As for school closings, they said it would lead to children spending more time with grandparents, risking the spread of the virus to a more vulnerable age group. Moreover, parents in critical jobs, including in the health service, would have to stay home, making it harder to deal with the epidemic.

With nearly 600 cases, and 10 deaths, Britain is not far behind France and Germany in the evolution of the virus. The number of cases jumped by 140 on Thursday, the first time that the daily increase exceeded 100.

Mr. Trump’s exemption appeared mostly a symbolic pat on the back for Britain’s departure from the European Union, a policy he has championed.

In its proclamation enforcing the ban, the White House said it had targeted the 26 countries in the Schengen zone because “the free flow of people between the Schengen Area countries makes the task of managing the spread of the virus difficult.” But travel between Schengen countries and Britain is scarcely more restricted; trains run hourly between London and the Continent.

The State Department said Secretary of State Mike Pompeo spoke with Britain’s foreign secretary, Dominic Raab, on Wednesday about the rocket attack on American and British troops in Iraq. But the department’s statement made no mention that Mr. Pompeo told Mr. Raab of the impending travel ban.

Diplomats said they were not surprised by the White House’s lack of warning, given that it had failed to consult or tip off allies before previous sensitive decisions. Some said the exemption would be a relief to members of Mr. Johnson’s government, given the economic disruption that would be caused by a ban.

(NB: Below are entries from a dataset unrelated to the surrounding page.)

import Literature.AlgebraicGeometry.Resolution.KummerChart
import Literature.AlgebraicGeometry.Resolution.KummerToricAlgebraLocal
import Literature.AlgebraicGeometry.Resolution.LogRegularScheme
import HarnessLib

/-!
# The Kummer chart is log regular at the closed point (Kato 1994, Def. (2.1), (2.2)(2))

Topic: `Literature/AlgebraicGeometry/Resolution`. For a regular local ring `O`, boundary
equations `x_1, …, x_r ∈ 𝔪` independent modulo `𝔪²`, and `c : Fin r → ℕ` with `c_{j₀} = 1`, the
Kummer chart `P → T` (`KummerChart.lean`) of the Kummer cone into the toric algebra of the
normalised Kummer cover `τ^p = x^c` is LOGARITHMICALLY REGULAR at the closed point in the
sense of K. Kato, *Toric singularities*, Amer. J. Math. 116 (1994), Def. (2.1)
(`LogChart.IsLogRegularLocal`, `LogRegularScheme.lean`): its face of units is `{0}`
(`unitFace_toricChart`), Kato's ideal `I` is the monomial ideal of `T`
(`nonunitIdeal_toricChart`, `KummerToricAlgebraLocal.lean`), `T/I ≅ O/(x)` is regular and
`dim T = dim T/I + r` (`isLogRegularLocal_toricChart`). This is Kato's example (2.2)(2) (an snc
pair is log regular) combined with the normalisation of the `p`-cyclic Kummer cover along the
boundary — the local model at a Kummer point of the endgame of the crux `PicoverLocalModel`.

* `RootCover.liftExp`, `kummerExp_liftExp`, `chart_liftExp` — every Kummer monomial is a chart
  value; `isUnit_toricChart_iff`, `unitFace_toricChart`; `toricChart_mem_toricIdeal`,
  `nonunitIdeal_toricChart`; `isLogRegularLocal_toricChart`.

Sources: [Kato1994] K. Kato, Amer. J. Math. 116 (1994), Def. (2.1), (2.2)(2), Thm. (4.1).
-/

noncomputable section

namespace Literature.AlgebraicGeometry.Resolution

open MvPolynomial IsLocalRing

namespace RootCover

variable {O : Type*} [CommRing O] {r : ℕ} {p : ℕ} [hp : Fact p.Prime] {x : Fin r → O}
variable {j₀ : Fin r} {c : Fin r → ℕ}

/-! ## Lifting Kummer exponents to the cone -/

/-- The cone element `v` with `kummerExp v = n` for a Kummer exponent `n` (`c_{j₀} = 1`):
`v_{j₀} = n_{j₀}`, `v_j = (n_j - c_j n_{j₀})/p`. [folklore] -/
def liftExp (p : ℕ) (j₀ : Fin r) (c : Fin r → ℕ) (n : Fin r → Fin p) : Fin r → ℤ :=
  fun j => if j = j₀ then (n j₀ : ℕ) else (((n j : ℕ) : ℤ) - c j * (n j₀ : ℕ)) / p

omit hp in
/-- `kummerExp (liftExp n) = n` for a Kummer exponent `n`. [folklore] -/
theorem kummerExp_liftExp (hc : c j₀ = 1) {n : Fin r → Fin p} (hn : IsKummerExp p j₀ c n) :
    kummerExp p j₀ c (liftExp p j₀ c n) = fun j => ((n j : ℕ) : ℤ) := by
  ext j
  by_cases hj : j = j₀
  · subst hj
    rw [kummerExp_apply_self]
    simp [liftExp]
  · rw [kummerExp_apply_of_ne p c _ hj]
    simp only [liftExp, if_neg hj, if_true]
    have hdvd : (p : ℤ) ∣ ((n j : ℕ) : ℤ) - c j * (n j₀ : ℕ) := by
      have h := hn j
      rw [← Int.cast_natCast (n j : ℕ), ← Int.cast_natCast (c j), ← Int.cast_natCast (n j₀ : ℕ),
        ← Int.cast_mul, eq_comm, ZMod.intCast_eq_intCast_iff_dvd_sub] at h
      exact h
    rw [Int.mul_ediv_cancel' hdvd]
    ring

omit hp in
/-- The lift of a Kummer exponent lies in the cone. [folklore] -/
theorem liftExp_mem_kummerCone (hc : c j₀ = 1) {n : Fin r → Fin p} (hn : IsKummerExp p j₀ c n) :
    liftExp p j₀ c n ∈ kummerCone p j₀ c := by
  intro j
  rw [kummerExp_liftExp hc hn]
  positivity

omit hp in
/-- `natExp` of the lift is `n`. [folklore] -/
theorem natExp_liftExp (hc : c j₀ = 1) {n : Fin r → Fin p} (hn : IsKummerExp p j₀ c n) :
    natExp p j₀ c ⟨liftExp p j₀ c n, liftExp_mem_kummerCone hc hn⟩ = fun j => (n j : ℕ) := by
  ext j
  apply Int.ofNat.inj
  change ((natExp p j₀ c _ j : ℕ) : ℤ) = ((n j : ℕ) : ℤ)
  rw [natExp_cast]
  exact congrFun (kummerExp_liftExp hc hn) j

/-- A box exponent read as an `ℕ`-vector gives back the box monomial. [folklore] -/
theorem rootMonomial_val (n : Fin r → Fin p) :
    rootMonomial p x (fun j => (n j : ℕ)) = boxMonomial p x n := by
  rw [rootMonomial_eq_smul_boxMonomial]
  have h1 : ∏ j, x j ^ ((n j : ℕ) / p) = 1 :=
    Finset.prod_eq_one fun j _ => by rw [Nat.div_eq_of_lt (n j).2, pow_zero]
  have h2 : modBox' (p := p) (fun j => (n j : ℕ)) = n := by
    ext j; simp [modBox', Nat.mod_eq_of_lt (n j).2]
  rw [h1, h2, one_smul]

/-- Every Kummer monomial is a value of the chart. [cite: Kato1994, (2.2)(2)] -/
theorem chart_liftExp (hc : c j₀ = 1) {n : Fin r → Fin p} (hn : IsKummerExp p j₀ c n) :
    chart p x j₀ c (Multiplicative.ofAdd ⟨liftExp p j₀ c n, liftExp_mem_kummerCone hc hn⟩) =
      boxMonomial p x n := by
  rw [chart_apply, toAdd_ofAdd, natExp_liftExp hc hn, rootMonomial_val]

/-! ## Units of the chart -/

omit hp in
/-- A root monomial with a non-zero exponent lies in the ideal of the roots. [folklore] -/
theorem rootMonomial_mem_span_root {e : Fin r → ℕ} (he : e ≠ 0) :
    rootMonomial p x e ∈ Ideal.span (Set.range (root p x)) := by
  obtain ⟨j, hj⟩ : ∃ j, e j ≠ 0 := by
    by_contra hall; push Not at hall; exact he (funext hall)
  rw [rootMonomial, ← Finset.mul_prod_erase _ _ (Finset.mem_univ j)]
  exact Ideal.mul_mem_right _ _ (Ideal.pow_mem_of_mem _
    (Ideal.subset_span (s := Set.range (root p x)) ⟨j, rfl⟩) _ (Nat.pos_of_ne_zero hj))

/-- **In a local base with `x_j ∈ 𝔪`, the chart value at `v` is a unit of the toric algebra
only for `v = 0`.** [cite: Kato1994, Def. (2.1)] -/
theorem isUnit_toricChart_iff [IsLocalRing O] (hx : ∀ j, x j ∈ maximalIdeal O) (hc : c j₀ = 1)
    (v : Multiplicative (kummerCone p j₀ c)) : IsUnit (toricChart p x j₀ c hc v) ↔ v = 1 := by
  constructor
  · intro hu
    obtain ⟨hloc, hmax⟩ := isLocalRing (p := p) hx
    have hu' : IsUnit (chart p x j₀ c v) := hu.map (toric p x j₀ c).val
    by_contra hv
    have hne : natExp p j₀ c v.toAdd ≠ 0 := fun h =>
      hv (Multiplicative.toAdd.injective (by rw [toAdd_one]; exact (natExp_eq_zero_iff _).mp h))
    apply (IsLocalRing.mem_maximalIdeal _).mp ?_ hu'
    rw [hmax, chart_apply]
    exact Ideal.mem_sup_right (rootMonomial_mem_span_root hne)
  · rintro rfl
    rw [map_one]
    exact isUnit_one

/-- The face of units of the Kummer chart at the closed point is `{0}`. [cite: Kato1994, Def. (2.1)] -/
theorem unitFace_toricChart [IsLocalRing O] (hx : ∀ j, x j ∈ maximalIdeal O) (hc : c j₀ = 1) :
    LogChart.unitFace (kummerCone p j₀ c) (toricChart p x j₀ c hc) = {0} := by
  ext v
  rw [LogChart.mem_unitFace_iff, isUnit_toricChart_iff hx hc, Set.mem_singleton_iff]
  exact Multiplicative.ofAdd.injective.eq_iff' rfl

/-! ## Kato's ideal of the chart is the monomial ideal -/

/-- As an element of the toric algebra, the chart value at `v` is `x^{e/p} · s^{e mod p}`,
`e = p·m(v)`. [folklore] -/
theorem toricChart_eq_smul_kummerMonomial (hc : c j₀ = 1) (v : Multiplicative (kummerCone p j₀ c)) :
    toricChart p x j₀ c hc v = (∏ j, x j ^ (natExp p j₀ c v.toAdd j / p)) •
      kummerMonomial p x j₀ c ⟨modBox' (natExp p j₀ c v.toAdd), isKummerExp_modBox'_natExp hc _⟩ :=
  Subtype.ext (by
    rw [coe_toricChart, chart_apply, rootMonomial_eq_smul_boxMonomial, Subalgebra.coe_smul,
      coe_kummerMonomial])

/-- **Chart values at non-zero cone elements lie in the monomial ideal.**
[cite: Kato1994, Def. (2.1)] -/
theorem toricChart_mem_toricIdeal (hc : c j₀ = 1) {v : Multiplicative (kummerCone p j₀ c)}
    (hv : v ≠ 1) : toricChart p x j₀ c hc v ∈ toricIdeal p x j₀ c := by
  have hne : natExp p j₀ c v.toAdd ≠ 0 := fun h =>
    hv (Multiplicative.toAdd.injective (by rw [toAdd_one]; exact (natExp_eq_zero_iff _).mp h))
  rw [toricChart_eq_smul_kummerMonomial hc v, Algebra.smul_def]
  set e := natExp p j₀ c v.toAdd with he
  by_cases hmod : modBox' (p := p) e = 0
  · -- all exponents divisible by `p`: the scalar lies in `(x)`
    refine Ideal.mul_mem_right _ _ (Ideal.mem_sup_right (Ideal.mem_map_of_mem _ ?_))
    obtain ⟨j, hj⟩ : ∃ j, e j ≠ 0 := by
      by_contra hall; push Not at hall; exact hne (funext hall)
    have hdiv : e j / p ≠ 0 := by
      intro h0
      have h1 : e j % p = 0 := by
        have := congrFun hmod j
        simp only [modBox', Pi.zero_apply, Fin.ext_iff, Fin.val_zero] at this
        exact this
      exact hj (by rw [← Nat.div_add_mod (e j) p, h0, h1]; simp)
    rw [← Finset.mul_prod_erase _ _ (Finset.mem_univ j)]
    exact Ideal.mul_mem_right _ _ (Ideal.pow_mem_of_mem _
      (Ideal.subset_span (s := Set.range x) ⟨j, rfl⟩) _ (Nat.pos_of_ne_zero hdiv))
  · refine Ideal.mul_mem_left _ _ (Ideal.mem_sup_left (Ideal.subset_span ⟨⟨modBox' e, ?_, hmod⟩, rfl⟩))
    exact isKummerExp_modBox'_natExp hc _

/-- The lift of a non-zero Kummer exponent is a non-trivial cone element. [folklore] -/
theorem ofAdd_liftExp_ne_one (hc : c j₀ = 1) {n : Fin r → Fin p} (hn : IsKummerExp p j₀ c n)
    (hn0 : n ≠ 0) :
    (Multiplicative.ofAdd ⟨liftExp p j₀ c n, liftExp_mem_kummerCone hc hn⟩ :
      Multiplicative (kummerCone p j₀ c)) ≠ 1 := by
  intro h
  have h' : liftExp p j₀ c n = 0 := by
    have := congrArg (fun w => ((Multiplicative.toAdd w : kummerCone p j₀ c) : Fin r → ℤ)) h
    simpa using this
  apply hn0
  ext j
  have := congrFun (kummerExp_liftExp hc hn) j
  rw [h', map_zero, Pi.zero_apply] at this
  have h0 : ((n j : ℕ) : ℤ) = 0 := this.symm
  simpa using h0

/-- **Kato's ideal `I` of the Kummer chart at the closed point is the monomial ideal of the
toric algebra** (generated by the non-empty Kummer monomials and the `x_j`).
[cite: Kato1994, Def. (2.1)] -/
theorem nonunitIdeal_toricChart [IsLocalRing O] (hx : ∀ j, x j ∈ maximalIdeal O) (hc : c j₀ = 1) :
    LogChart.nonunitIdeal (kummerCone p j₀ c) (toricChart p x j₀ c hc) = toricIdeal p x j₀ c := by
  apply le_antisymm
  · refine Ideal.span_le.mpr ?_
    rintro _ ⟨v, hv, rfl⟩
    refine toricChart_mem_toricIdeal hc fun h1 => hv ?_
    change IsUnit (toricChart p x j₀ c hc (Multiplicative.ofAdd v))
    rw [h1, map_one]; exact isUnit_one
  · have hgen : ∀ v : Multiplicative (kummerCone p j₀ c), v ≠ 1 →
        toricChart p x j₀ c hc v ∈ LogChart.nonunitIdeal (kummerCone p j₀ c) (toricChart p x j₀ c hc) := by
      intro v hv
      refine Ideal.subset_span ⟨Multiplicative.toAdd v, ?_, rfl⟩
      change ¬ IsUnit (toricChart p x j₀ c hc v)
      rw [isUnit_toricChart_iff hx hc]
      exact hv
    refine sup_le (Ideal.span_le.mpr ?_) (Ideal.map_le_iff_le_comap.mpr (Ideal.span_le.mpr ?_))
    · rintro _ ⟨n, rfl⟩
      have heq : kummerMonomial p x j₀ c ⟨n.1, n.2.1⟩ = toricChart p x j₀ c hc
          (Multiplicative.ofAdd ⟨liftExp p j₀ c n.1, liftExp_mem_kummerCone hc n.2.1⟩) :=
        Subtype.ext (by rw [coe_kummerMonomial, coe_toricChart, chart_liftExp hc n.2.1])
      change kummerMonomial p x j₀ c ⟨n.1, n.2.1⟩ ∈ _
      rw [heq]
      exact hgen _ (ofAdd_liftExp_ne_one hc n.2.1 n.2.2)
    · rintro _ ⟨j, rfl⟩
      rw [SetLike.mem_coe, Ideal.mem_comap]
      by_cases hj : j = j₀
      · subst hj
        have heq : algebraMap O (toric p x j c) (x j) = toricChart p x j c hc
            (Multiplicative.ofAdd ⟨pivotGen p j c, pivotGen_mem_kummerCone p j c⟩) :=
          Subtype.ext (by rw [coe_toricChart, chart_pivotGen]; rfl)
        rw [heq]
        refine hgen _ fun h => ?_
        have := congrArg (fun w => ((Multiplicative.toAdd w : kummerCone p j c) : Fin r → ℤ) j) h
        simp [pivotGen, hp.out.ne_zero] at this
      · have heq : algebraMap O (toric p x j₀ c) (x j) = toricChart p x j₀ c hc
            (Multiplicative.ofAdd ⟨Pi.single j 1, single_mem_kummerCone p j₀ c j 1⟩) :=
          Subtype.ext (by rw [coe_toricChart, chart_single j hj]; rfl)
        rw [heq]
        refine hgen _ fun h => ?_
        have := congrArg (fun w => ((Multiplicative.toAdd w : kummerCone p j₀ c) : Fin r → ℤ) j) h
        simp at this

/-! ## Log regularity of the Kummer chart at the closed point (Kato (2.1), (2.2)(2)) -/

/-- **The Kummer chart is log regular at the closed point** (Kato 1994, Def. (2.1), example
(2.2)(2)): for a regular local ring `O`, boundary equations `x_j ∈ 𝔪` independent modulo `𝔪²`,
`c_{j₀} = 1`, the chart `P → T` of the Kummer cone into the toric algebra of the normalised
Kummer cover `τ^p = x^c` satisfies: `T/I` is regular (`≅ O/(x)`) and
`dim T = dim T/I + (r - rank Fᵍᵖ)` with `F = {0}`. [cite: Kato1994, Def. (2.1) and (2.2)(2)] -/
theorem isLogRegularLocal_toricChart [IsRegularLocalRing O] (hx : ∀ j, x j ∈ maximalIdeal O)
    (hli : ∀ α : Fin r → O, ∑ i, α i * x i ∈ maximalIdeal O ^ 2 → ∀ i, α i ∈ maximalIdeal O)
    (hc : c j₀ = 1) :
    LogChart.IsLogRegularLocal (kummerCone p j₀ c) (toricChart p x j₀ c hc) := by
  obtain ⟨_, _, -, hreg, hdim⟩ := toric_structure (p := p) (x := x) (j₀ := j₀) (c := c) hx hli
  rw [LogChart.IsLogRegularLocal, nonunitIdeal_toricChart hx hc, unitFace_toricChart hx hc,
    Set.image_singleton, ZeroMemClass.coe_zero, Submodule.span_zero_singleton, finrank_bot,
    Nat.sub_zero]
  exact ⟨hreg, hdim.symm⟩

end RootCover

end Literature.AlgebraicGeometry.Resolution

end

For Brexiteers, it was a vindication of their campaign to break off from the European Union. Nigel Farage, the leader of the Brexit Party, said on Twitter that Mr. Trump’s steps were “drastic but necessary” — evidence that “the U.K. is now treated as an independent country.”

It was, said Peter Westmacott, a former British ambassador to Washington, “music to Brexit ears.”

Of course,” he added, “the announcement is of no help with the core issue right now, which is testing, so we can slow the spread.”